• _What to work on_:
Track down each line below containing the string "rowsX" and copy it.

• _Provided material_:
• • •
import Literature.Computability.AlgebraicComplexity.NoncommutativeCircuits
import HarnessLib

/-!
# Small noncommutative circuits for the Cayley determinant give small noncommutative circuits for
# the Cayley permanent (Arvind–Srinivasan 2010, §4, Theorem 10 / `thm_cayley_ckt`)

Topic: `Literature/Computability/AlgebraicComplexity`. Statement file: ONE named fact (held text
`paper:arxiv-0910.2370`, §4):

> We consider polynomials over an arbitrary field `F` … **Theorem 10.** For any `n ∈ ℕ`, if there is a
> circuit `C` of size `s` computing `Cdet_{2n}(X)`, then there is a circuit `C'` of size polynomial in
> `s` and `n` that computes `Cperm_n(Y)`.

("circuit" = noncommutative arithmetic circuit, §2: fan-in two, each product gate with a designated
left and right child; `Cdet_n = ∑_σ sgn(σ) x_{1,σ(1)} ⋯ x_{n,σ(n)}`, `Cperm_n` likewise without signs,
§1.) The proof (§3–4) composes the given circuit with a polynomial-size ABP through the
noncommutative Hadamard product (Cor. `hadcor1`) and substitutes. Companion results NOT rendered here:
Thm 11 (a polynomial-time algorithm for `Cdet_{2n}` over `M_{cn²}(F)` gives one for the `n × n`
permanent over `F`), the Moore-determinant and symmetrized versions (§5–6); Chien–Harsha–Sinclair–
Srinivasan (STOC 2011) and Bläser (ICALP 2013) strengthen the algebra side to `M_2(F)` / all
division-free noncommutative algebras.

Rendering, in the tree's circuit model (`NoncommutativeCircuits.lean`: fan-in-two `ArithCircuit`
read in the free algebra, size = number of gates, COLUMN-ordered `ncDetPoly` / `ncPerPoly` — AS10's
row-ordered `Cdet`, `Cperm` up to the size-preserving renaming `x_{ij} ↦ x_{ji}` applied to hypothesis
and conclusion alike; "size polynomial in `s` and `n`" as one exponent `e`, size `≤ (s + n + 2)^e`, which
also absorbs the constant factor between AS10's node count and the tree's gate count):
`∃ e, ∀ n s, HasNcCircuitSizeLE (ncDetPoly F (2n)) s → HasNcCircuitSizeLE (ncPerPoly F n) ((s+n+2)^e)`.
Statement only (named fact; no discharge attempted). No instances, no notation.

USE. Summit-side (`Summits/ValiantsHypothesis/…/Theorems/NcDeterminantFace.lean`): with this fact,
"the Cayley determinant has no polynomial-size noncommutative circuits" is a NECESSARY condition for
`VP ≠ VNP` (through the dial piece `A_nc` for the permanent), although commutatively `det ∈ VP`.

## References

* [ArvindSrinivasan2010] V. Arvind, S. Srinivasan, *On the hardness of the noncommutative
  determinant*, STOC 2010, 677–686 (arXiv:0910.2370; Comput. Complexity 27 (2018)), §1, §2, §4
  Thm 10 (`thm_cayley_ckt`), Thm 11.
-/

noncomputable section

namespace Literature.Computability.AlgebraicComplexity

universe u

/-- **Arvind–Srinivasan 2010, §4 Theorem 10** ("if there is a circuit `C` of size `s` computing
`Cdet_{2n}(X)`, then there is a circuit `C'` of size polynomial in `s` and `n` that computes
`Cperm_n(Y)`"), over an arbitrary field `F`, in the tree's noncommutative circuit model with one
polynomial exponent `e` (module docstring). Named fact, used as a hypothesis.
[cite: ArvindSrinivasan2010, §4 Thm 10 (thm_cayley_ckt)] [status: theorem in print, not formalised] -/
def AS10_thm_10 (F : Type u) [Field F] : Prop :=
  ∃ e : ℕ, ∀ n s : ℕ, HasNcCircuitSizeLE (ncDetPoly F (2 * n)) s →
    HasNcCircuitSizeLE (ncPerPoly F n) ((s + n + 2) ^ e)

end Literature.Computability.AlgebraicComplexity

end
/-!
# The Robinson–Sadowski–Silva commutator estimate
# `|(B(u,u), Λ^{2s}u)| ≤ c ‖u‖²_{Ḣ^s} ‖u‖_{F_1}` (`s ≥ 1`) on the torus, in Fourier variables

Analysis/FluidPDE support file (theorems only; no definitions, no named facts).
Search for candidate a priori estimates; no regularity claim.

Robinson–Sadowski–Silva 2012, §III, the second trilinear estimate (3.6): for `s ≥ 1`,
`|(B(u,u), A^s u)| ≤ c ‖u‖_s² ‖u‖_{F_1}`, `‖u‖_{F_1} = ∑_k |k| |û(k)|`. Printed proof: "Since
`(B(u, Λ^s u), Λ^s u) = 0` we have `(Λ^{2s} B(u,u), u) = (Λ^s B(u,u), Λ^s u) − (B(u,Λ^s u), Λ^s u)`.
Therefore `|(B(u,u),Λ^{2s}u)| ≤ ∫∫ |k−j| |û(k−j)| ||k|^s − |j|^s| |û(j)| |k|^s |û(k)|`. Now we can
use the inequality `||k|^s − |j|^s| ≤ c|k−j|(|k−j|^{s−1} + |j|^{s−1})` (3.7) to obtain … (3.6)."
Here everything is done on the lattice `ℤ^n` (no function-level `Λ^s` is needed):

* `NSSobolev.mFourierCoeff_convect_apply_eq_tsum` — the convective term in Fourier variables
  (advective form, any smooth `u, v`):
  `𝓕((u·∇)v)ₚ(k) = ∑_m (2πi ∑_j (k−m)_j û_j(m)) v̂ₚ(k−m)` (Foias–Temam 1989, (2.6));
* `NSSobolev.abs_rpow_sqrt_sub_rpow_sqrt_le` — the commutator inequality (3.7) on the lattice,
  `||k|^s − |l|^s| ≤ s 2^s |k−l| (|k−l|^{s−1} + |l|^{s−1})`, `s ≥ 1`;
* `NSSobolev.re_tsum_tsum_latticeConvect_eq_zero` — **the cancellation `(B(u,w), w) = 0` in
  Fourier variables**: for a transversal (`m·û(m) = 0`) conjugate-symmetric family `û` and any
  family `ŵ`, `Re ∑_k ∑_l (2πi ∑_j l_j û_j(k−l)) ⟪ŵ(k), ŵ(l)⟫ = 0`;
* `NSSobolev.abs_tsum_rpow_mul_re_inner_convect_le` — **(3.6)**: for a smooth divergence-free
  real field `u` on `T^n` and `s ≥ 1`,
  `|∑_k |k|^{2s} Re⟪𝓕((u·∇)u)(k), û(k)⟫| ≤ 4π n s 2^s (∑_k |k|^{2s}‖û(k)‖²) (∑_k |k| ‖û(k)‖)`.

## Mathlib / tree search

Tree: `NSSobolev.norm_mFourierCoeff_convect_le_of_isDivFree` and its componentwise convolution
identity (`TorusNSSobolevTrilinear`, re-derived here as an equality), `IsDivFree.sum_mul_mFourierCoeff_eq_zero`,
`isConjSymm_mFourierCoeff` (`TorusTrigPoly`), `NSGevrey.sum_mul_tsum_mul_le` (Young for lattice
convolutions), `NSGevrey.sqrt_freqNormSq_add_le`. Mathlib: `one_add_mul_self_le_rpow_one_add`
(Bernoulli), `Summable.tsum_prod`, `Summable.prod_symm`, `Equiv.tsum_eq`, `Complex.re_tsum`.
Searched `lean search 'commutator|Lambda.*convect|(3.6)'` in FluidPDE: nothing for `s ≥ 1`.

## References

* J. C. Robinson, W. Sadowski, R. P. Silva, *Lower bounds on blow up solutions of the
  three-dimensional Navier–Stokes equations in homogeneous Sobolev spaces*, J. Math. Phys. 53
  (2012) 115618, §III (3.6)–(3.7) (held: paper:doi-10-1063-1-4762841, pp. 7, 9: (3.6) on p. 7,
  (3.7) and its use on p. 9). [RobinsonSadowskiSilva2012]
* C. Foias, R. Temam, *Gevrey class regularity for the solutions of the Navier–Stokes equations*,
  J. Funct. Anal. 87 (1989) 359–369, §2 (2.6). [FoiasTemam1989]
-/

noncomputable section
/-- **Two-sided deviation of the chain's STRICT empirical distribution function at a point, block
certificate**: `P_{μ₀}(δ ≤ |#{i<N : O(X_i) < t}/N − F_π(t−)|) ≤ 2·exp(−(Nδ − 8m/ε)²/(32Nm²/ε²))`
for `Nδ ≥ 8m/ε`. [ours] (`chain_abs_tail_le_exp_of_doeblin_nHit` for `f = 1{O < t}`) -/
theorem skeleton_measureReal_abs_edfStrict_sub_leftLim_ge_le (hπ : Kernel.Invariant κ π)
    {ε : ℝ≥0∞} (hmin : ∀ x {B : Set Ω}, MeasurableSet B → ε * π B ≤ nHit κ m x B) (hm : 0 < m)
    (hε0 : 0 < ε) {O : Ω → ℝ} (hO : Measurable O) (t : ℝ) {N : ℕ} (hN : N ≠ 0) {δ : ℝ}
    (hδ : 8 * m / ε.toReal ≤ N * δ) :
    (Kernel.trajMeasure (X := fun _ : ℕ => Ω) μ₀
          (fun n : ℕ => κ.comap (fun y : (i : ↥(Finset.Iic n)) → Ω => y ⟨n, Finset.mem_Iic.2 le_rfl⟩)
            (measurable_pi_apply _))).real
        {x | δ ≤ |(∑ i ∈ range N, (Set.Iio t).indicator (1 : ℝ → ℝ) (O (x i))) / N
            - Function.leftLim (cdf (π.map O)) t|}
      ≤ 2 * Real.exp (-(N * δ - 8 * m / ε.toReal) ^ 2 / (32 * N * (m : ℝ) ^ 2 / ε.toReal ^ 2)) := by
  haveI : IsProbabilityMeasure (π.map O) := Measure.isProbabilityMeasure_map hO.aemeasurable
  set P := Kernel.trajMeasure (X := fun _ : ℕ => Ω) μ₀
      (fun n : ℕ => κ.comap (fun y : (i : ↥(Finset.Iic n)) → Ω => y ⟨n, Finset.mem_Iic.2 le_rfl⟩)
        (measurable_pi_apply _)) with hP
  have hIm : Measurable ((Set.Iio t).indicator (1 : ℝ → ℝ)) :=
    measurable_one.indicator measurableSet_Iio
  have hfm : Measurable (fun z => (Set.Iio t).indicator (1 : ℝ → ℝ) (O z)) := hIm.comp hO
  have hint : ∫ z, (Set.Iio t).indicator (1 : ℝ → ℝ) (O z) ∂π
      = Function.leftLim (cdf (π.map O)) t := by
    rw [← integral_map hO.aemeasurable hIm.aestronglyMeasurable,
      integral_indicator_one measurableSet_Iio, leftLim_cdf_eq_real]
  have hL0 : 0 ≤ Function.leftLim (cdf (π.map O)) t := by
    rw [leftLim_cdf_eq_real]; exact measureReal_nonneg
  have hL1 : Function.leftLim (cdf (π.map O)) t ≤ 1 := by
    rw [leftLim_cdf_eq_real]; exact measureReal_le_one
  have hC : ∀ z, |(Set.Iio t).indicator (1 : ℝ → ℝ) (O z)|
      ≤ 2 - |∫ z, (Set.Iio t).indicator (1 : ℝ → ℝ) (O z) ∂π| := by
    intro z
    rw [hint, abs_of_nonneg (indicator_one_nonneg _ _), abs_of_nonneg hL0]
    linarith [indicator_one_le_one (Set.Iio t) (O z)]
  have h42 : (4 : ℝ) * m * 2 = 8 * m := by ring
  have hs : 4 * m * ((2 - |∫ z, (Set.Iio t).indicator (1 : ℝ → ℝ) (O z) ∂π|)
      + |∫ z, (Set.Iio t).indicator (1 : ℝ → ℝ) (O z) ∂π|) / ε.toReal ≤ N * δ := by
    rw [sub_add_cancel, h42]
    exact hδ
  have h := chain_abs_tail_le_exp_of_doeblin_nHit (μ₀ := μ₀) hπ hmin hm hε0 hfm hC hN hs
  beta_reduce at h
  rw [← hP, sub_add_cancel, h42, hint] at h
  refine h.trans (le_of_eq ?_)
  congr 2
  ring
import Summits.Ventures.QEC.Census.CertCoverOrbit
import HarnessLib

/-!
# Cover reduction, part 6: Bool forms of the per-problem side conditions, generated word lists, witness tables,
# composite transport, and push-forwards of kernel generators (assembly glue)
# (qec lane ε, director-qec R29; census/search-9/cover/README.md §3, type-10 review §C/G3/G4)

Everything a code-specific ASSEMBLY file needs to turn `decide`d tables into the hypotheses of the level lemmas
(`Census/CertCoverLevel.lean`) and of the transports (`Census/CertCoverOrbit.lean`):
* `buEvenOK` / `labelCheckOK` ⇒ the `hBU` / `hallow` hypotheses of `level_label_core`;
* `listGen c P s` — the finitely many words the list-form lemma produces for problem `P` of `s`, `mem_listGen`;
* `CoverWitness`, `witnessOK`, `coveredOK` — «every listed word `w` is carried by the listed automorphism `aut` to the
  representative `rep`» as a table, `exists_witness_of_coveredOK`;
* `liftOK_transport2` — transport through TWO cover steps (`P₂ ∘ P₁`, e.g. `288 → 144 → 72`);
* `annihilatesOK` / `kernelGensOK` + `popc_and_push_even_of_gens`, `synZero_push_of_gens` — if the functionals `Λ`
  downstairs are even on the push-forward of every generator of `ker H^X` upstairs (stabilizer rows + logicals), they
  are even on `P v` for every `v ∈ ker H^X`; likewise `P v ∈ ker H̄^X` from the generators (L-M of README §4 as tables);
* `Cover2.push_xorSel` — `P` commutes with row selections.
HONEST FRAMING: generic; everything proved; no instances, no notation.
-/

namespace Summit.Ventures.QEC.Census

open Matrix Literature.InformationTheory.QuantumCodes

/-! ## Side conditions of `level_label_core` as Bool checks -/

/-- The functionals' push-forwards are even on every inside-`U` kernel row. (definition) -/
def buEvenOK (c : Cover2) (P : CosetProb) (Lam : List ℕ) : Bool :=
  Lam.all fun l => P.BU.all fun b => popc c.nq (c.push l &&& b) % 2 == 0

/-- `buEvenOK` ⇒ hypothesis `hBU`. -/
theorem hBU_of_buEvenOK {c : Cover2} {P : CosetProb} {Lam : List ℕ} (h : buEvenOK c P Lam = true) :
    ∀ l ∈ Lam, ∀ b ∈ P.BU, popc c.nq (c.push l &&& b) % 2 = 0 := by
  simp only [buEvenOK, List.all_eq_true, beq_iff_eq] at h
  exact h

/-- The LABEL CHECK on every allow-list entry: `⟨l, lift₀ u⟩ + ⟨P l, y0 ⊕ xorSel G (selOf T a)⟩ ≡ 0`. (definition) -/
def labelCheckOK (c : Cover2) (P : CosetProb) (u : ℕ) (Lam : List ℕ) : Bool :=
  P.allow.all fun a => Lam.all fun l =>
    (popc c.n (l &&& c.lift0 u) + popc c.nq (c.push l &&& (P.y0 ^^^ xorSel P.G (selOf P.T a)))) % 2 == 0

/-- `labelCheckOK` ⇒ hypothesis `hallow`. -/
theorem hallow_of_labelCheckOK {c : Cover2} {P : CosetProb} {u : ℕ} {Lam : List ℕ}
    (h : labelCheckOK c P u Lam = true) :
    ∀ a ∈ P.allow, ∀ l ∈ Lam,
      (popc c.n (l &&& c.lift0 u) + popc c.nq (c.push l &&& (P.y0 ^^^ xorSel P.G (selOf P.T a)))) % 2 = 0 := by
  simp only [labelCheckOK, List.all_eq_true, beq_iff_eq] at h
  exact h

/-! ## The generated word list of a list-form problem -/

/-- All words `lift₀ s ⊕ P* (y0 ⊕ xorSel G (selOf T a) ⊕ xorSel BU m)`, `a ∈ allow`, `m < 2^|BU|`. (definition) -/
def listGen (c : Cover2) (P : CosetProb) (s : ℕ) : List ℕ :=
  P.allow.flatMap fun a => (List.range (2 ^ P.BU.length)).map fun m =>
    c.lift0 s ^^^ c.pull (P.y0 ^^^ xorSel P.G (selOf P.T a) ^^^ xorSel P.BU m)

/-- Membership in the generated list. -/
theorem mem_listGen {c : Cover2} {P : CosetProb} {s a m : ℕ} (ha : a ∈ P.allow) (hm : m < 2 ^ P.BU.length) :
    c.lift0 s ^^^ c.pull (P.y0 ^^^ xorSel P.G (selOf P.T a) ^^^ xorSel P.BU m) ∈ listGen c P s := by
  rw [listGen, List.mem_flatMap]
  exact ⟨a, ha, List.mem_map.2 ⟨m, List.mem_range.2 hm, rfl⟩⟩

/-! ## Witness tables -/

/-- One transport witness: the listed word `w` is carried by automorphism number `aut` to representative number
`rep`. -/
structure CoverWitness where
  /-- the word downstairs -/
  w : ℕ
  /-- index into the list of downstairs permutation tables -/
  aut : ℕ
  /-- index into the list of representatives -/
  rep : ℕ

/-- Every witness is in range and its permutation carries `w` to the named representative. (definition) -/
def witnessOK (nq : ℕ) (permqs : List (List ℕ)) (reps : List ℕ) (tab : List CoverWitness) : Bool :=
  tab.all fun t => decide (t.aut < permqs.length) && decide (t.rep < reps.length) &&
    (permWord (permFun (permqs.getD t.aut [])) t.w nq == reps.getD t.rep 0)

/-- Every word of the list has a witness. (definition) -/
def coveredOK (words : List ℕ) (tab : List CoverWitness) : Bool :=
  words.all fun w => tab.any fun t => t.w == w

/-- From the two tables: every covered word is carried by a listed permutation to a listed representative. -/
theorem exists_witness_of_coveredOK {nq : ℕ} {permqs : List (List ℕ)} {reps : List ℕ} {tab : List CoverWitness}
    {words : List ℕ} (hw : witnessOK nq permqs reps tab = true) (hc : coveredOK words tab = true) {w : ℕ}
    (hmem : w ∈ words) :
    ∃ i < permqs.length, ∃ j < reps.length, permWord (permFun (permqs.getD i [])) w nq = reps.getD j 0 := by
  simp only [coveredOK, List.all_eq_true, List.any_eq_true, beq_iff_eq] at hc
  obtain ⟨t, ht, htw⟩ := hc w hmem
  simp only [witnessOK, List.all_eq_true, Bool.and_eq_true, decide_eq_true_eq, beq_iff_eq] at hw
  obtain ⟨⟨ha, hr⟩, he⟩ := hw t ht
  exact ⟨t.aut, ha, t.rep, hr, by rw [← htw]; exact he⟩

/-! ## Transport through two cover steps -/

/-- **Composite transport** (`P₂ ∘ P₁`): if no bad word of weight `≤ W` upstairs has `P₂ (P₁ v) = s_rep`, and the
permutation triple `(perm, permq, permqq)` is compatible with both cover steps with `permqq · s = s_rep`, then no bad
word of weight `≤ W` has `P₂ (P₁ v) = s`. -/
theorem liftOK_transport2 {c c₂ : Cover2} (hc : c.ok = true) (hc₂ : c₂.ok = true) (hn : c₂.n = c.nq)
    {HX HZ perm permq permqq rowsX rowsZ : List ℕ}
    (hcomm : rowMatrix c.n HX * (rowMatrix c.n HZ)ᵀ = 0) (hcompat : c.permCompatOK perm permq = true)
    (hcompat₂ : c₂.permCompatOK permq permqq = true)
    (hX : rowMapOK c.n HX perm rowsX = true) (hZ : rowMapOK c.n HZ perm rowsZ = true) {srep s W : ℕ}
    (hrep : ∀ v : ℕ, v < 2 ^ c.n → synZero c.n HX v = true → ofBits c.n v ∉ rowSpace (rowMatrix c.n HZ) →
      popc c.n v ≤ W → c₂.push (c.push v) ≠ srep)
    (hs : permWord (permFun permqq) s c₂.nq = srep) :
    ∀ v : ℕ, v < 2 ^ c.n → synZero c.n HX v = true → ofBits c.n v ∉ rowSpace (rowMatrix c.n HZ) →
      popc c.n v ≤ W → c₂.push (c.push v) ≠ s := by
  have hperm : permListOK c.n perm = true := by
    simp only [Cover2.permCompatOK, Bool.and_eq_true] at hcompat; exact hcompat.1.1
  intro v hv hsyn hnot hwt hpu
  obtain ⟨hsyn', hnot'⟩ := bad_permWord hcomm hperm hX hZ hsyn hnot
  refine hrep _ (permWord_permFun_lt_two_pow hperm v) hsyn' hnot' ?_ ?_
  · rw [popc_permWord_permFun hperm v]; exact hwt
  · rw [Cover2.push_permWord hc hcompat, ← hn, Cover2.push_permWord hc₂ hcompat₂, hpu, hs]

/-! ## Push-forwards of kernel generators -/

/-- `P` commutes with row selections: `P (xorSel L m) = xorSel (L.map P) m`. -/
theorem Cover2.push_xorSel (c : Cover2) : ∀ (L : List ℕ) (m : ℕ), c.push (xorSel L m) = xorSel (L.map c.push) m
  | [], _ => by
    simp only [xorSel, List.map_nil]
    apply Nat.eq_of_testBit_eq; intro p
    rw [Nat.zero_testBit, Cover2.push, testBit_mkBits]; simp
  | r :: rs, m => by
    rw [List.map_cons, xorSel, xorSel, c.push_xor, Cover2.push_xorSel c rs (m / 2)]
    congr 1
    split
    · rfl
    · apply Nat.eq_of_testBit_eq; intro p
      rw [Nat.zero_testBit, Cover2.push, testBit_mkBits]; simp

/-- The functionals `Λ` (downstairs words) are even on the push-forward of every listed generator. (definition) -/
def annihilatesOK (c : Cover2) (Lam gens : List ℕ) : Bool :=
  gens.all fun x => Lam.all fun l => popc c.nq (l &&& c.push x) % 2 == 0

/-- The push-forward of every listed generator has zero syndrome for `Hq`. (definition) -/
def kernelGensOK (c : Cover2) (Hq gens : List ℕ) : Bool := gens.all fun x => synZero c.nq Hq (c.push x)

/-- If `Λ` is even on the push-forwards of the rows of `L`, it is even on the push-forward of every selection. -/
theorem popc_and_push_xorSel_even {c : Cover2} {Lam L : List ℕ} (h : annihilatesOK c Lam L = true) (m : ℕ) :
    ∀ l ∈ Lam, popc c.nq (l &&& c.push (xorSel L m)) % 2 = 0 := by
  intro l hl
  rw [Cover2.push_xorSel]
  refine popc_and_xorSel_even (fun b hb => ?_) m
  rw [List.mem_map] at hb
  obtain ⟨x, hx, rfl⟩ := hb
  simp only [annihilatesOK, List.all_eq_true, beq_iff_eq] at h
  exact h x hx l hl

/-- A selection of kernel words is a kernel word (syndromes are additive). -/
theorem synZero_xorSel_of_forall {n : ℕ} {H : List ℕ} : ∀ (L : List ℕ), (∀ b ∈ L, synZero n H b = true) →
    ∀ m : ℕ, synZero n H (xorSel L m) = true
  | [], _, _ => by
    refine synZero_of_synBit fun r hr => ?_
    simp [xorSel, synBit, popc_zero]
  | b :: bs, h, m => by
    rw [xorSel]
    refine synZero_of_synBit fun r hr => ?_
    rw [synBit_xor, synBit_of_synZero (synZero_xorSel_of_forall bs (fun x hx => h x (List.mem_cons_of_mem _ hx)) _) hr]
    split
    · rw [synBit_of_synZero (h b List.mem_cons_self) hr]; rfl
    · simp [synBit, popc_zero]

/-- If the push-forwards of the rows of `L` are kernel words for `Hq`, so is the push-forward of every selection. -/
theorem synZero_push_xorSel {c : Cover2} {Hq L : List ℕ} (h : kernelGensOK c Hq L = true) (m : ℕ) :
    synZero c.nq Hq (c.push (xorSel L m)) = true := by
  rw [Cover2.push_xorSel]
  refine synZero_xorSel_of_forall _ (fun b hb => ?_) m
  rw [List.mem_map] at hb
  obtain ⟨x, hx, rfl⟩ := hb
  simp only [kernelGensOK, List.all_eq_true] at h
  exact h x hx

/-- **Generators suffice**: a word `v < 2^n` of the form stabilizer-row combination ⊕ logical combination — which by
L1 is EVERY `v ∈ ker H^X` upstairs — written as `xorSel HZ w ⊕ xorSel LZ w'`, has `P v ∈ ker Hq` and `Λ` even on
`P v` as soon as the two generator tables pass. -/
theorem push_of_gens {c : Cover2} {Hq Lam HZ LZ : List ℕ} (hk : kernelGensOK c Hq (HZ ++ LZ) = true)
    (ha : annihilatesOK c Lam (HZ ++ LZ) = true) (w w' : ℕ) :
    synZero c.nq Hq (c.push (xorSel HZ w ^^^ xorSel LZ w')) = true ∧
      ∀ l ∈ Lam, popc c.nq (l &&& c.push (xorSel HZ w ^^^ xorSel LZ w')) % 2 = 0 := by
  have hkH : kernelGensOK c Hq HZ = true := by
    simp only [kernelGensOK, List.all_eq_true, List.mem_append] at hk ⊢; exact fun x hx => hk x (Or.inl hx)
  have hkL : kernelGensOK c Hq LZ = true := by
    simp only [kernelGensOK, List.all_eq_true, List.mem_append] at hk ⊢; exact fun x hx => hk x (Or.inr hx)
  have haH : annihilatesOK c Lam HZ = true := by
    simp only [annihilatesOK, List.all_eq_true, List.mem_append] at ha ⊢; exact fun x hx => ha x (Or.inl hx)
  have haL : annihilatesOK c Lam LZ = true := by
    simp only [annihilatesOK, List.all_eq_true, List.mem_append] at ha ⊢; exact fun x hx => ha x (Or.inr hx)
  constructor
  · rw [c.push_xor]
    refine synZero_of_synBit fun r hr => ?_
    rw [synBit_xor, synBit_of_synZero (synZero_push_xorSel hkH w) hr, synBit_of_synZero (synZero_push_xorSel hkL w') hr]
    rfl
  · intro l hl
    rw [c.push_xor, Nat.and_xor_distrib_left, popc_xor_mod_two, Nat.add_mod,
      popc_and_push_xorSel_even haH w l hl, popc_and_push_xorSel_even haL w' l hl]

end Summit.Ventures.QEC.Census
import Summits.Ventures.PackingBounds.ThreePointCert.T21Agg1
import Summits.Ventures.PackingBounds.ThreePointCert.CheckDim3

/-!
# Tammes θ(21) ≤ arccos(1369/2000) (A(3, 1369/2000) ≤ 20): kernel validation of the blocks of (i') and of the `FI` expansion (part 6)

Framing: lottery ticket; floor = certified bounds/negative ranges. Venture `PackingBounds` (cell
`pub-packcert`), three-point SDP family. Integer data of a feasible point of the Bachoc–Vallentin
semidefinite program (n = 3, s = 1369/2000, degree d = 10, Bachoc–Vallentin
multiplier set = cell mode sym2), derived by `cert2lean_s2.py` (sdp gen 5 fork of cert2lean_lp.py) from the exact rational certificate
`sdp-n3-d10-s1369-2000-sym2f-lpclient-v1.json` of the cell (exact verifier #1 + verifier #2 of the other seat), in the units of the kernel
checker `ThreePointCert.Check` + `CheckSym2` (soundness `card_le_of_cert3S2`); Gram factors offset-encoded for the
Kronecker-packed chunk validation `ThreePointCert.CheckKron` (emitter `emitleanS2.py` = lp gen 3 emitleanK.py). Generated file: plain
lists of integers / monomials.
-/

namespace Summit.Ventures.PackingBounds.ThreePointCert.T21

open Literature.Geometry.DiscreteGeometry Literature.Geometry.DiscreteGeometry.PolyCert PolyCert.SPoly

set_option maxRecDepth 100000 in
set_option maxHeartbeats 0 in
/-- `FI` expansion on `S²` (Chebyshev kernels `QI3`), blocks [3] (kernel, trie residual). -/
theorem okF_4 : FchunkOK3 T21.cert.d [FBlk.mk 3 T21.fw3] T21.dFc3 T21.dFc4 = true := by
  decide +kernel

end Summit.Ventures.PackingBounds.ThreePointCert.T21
• • •
• _Reply_:
    {HX HZ perm permq permqq rowsX rowsZ : List ℕ}
    (hX : rowMapOK c.n HX perm rowsX = true) (hZ : rowMapOK c.n HZ perm rowsZ = true) {srep s W : ℕ}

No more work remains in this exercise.